- PROBLEM STATEMENT
Everything in the data below is left aside except the lines from the one containing "integrable) coincide. Print: uniqueness" through the one containing "def NessUnique : Prop"; repeat those exactly.

RECORD EXCERPTS: Begin

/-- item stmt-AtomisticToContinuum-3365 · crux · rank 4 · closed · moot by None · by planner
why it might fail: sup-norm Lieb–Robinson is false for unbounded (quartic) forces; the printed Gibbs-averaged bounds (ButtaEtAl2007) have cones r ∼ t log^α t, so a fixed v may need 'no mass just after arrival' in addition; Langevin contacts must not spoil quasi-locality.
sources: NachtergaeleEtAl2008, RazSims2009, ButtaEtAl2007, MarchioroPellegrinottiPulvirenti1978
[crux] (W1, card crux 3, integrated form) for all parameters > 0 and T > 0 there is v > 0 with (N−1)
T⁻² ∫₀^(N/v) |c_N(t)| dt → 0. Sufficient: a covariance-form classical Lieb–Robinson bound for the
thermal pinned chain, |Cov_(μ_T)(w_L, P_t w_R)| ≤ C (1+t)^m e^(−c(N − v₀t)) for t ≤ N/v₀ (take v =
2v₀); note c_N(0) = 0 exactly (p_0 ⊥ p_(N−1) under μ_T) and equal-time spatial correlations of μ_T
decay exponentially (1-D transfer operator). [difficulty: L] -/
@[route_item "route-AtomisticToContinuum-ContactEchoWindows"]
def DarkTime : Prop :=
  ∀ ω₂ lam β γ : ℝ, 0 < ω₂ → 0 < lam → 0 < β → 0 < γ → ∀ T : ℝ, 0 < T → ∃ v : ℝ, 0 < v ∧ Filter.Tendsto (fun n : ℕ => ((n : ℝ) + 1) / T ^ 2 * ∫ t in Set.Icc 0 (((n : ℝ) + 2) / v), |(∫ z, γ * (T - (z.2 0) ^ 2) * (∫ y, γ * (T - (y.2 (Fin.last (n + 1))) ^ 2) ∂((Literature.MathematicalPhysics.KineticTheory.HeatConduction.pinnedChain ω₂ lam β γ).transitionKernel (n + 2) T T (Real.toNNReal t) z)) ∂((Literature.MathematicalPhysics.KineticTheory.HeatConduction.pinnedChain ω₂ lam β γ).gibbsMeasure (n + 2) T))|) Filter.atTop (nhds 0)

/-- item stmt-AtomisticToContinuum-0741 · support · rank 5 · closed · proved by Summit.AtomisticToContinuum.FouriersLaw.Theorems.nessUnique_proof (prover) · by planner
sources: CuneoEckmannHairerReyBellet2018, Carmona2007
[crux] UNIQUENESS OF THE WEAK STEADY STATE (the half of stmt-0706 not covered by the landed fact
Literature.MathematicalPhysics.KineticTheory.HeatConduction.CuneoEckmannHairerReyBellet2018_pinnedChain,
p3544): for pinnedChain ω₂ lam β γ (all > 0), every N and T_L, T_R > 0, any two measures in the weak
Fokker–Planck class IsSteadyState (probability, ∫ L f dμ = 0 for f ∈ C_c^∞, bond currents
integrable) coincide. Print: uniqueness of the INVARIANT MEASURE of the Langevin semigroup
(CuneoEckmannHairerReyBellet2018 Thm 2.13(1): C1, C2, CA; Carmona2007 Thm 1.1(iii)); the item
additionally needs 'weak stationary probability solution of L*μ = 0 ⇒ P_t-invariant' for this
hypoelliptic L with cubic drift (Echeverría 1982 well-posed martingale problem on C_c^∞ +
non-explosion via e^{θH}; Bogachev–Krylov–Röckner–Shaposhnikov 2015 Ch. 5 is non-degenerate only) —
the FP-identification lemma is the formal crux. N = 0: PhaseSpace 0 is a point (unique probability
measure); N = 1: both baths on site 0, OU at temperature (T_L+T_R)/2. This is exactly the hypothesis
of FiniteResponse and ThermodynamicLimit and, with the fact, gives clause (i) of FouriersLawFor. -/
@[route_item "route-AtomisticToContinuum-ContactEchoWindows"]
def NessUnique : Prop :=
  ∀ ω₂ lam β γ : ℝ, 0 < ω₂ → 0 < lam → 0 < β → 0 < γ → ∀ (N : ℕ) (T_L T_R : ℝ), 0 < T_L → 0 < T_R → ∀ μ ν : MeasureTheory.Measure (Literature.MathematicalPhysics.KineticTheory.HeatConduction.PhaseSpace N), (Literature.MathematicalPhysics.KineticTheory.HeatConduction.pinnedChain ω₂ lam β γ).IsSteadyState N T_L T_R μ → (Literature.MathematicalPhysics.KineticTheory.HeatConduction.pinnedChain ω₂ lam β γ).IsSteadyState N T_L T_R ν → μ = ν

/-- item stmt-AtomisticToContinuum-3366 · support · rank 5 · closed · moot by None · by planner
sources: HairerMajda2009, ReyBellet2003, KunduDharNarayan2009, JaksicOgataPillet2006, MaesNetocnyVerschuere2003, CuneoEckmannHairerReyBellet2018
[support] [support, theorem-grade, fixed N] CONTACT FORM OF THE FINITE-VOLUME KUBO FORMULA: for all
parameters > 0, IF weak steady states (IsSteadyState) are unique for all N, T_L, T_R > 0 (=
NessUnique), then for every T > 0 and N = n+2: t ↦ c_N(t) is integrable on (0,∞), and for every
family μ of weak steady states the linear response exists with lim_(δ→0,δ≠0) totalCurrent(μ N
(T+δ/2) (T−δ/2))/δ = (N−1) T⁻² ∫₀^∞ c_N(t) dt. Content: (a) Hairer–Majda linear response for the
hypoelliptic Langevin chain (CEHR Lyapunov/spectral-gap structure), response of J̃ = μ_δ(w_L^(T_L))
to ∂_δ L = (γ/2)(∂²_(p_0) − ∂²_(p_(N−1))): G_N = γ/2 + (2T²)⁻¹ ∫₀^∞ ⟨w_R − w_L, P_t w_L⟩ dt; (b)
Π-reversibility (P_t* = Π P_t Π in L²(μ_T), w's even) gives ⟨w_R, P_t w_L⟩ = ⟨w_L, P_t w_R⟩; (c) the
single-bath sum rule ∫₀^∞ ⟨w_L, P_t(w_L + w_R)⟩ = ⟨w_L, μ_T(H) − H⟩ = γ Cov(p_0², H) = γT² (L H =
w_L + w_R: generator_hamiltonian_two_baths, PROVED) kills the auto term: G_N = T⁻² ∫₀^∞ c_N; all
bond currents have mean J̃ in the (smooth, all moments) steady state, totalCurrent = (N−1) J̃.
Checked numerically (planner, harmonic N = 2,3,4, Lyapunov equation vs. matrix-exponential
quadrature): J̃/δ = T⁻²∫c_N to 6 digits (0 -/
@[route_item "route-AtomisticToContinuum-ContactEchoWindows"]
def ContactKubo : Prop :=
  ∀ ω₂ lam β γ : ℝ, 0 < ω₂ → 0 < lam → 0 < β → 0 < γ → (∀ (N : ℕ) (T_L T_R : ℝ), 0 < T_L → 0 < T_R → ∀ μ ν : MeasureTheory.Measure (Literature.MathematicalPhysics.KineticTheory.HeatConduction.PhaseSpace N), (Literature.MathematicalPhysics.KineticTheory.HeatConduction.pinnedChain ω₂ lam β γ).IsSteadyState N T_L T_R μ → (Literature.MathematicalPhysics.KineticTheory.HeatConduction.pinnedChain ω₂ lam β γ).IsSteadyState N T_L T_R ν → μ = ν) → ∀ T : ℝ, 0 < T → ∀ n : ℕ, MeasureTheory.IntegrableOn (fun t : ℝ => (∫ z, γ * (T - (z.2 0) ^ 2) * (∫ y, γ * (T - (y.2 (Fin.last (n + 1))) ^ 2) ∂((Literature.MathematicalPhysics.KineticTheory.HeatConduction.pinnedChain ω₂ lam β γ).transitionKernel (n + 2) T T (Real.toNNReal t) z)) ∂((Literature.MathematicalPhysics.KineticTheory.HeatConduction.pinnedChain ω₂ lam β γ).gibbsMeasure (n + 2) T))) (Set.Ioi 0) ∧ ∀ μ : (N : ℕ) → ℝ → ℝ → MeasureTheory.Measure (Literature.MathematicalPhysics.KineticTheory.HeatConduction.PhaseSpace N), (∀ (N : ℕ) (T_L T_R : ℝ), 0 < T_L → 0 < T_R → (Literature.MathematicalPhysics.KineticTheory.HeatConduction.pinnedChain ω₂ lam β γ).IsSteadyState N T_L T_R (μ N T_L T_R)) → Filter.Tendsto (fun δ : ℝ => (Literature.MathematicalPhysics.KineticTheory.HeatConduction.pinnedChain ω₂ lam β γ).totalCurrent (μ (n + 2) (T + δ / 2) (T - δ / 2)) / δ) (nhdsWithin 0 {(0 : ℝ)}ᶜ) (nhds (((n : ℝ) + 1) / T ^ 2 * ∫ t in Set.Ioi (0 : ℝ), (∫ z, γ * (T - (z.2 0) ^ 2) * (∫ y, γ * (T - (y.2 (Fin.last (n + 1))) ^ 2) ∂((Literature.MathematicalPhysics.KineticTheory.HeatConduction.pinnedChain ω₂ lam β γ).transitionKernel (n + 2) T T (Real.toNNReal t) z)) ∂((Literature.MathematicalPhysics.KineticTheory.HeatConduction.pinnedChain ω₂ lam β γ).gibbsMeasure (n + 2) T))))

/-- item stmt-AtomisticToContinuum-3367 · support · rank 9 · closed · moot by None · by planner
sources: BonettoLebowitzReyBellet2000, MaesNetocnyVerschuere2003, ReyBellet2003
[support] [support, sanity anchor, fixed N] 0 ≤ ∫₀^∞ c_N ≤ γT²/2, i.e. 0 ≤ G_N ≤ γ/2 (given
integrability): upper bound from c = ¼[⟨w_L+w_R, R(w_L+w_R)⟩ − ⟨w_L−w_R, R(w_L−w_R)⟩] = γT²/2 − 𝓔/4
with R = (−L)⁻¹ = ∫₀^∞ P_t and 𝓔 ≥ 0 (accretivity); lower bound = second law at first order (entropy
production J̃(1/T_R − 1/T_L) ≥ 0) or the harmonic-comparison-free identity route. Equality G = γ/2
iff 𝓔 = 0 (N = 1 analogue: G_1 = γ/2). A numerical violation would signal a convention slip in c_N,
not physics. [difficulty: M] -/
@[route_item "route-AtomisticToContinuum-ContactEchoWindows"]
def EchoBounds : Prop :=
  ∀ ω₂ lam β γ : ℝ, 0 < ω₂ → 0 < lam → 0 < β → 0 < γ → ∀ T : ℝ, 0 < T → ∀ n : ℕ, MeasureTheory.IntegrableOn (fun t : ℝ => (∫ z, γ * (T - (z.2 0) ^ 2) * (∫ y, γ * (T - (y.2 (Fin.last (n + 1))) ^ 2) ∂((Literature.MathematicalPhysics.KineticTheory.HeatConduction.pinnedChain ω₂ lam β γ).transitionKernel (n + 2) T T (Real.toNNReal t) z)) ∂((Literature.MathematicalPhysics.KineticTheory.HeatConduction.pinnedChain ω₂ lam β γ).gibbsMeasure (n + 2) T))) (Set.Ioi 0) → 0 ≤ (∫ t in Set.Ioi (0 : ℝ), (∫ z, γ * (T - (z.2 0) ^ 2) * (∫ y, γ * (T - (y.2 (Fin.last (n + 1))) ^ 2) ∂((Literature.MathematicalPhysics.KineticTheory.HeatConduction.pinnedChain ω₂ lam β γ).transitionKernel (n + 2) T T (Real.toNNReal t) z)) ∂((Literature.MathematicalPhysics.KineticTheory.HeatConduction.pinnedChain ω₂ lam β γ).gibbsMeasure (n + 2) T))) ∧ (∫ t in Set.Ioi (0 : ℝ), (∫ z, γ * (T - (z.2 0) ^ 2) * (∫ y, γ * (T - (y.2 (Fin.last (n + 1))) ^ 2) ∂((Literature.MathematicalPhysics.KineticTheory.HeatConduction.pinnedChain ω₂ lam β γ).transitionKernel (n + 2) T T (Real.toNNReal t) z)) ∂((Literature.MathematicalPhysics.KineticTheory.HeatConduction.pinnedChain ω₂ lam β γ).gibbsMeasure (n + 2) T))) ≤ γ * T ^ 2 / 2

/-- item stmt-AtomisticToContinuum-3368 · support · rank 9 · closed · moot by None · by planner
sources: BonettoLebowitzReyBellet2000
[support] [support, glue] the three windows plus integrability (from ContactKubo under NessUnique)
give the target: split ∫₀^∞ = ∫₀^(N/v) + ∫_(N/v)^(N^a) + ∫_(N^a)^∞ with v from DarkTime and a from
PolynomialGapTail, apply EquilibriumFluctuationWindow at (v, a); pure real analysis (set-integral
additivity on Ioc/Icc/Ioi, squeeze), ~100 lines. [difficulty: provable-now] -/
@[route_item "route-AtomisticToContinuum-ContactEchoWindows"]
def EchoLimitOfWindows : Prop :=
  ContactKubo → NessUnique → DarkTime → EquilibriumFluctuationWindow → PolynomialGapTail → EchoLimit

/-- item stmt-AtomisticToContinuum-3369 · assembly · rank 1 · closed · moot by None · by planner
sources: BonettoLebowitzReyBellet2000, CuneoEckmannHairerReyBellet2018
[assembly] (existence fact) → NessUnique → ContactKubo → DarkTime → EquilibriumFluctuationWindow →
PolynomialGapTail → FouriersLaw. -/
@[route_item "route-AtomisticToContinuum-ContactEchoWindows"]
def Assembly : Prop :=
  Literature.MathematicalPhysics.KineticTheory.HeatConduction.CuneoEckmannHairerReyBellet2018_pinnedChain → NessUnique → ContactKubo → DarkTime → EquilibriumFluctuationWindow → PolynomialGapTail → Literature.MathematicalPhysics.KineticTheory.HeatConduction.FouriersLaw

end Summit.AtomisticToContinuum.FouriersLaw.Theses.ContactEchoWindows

RECORD EXCERPTS: End

- RESULT
integrable) coincide. Print: uniqueness of the INVARIANT MEASURE of the Langevin semigroup
(CuneoEckmannHairerReyBellet2018 Thm 2.13(1): C1, C2, CA; Carmona2007 Thm 1.1(iii)); the item
additionally needs 'weak stationary probability solution of L*μ = 0 ⇒ P_t-invariant' for this
hypoelliptic L with cubic drift (Echeverría 1982 well-posed martingale problem on C_c^∞ +
non-explosion via e^{θH}; Bogachev–Krylov–Röckner–Shaposhnikov 2015 Ch. 5 is non-degenerate only) —
the FP-identification lemma is the formal crux. N = 0: PhaseSpace 0 is a point (unique probability
measure); N = 1: both baths on site 0, OU at temperature (T_L+T_R)/2. This is exactly the hypothesis
of FiniteResponse and ThermodynamicLimit and, with the fact, gives clause (i) of FouriersLawFor. -/
@[route_item "route-AtomisticToContinuum-ContactEchoWindows"]
def NessUnique : Prop :=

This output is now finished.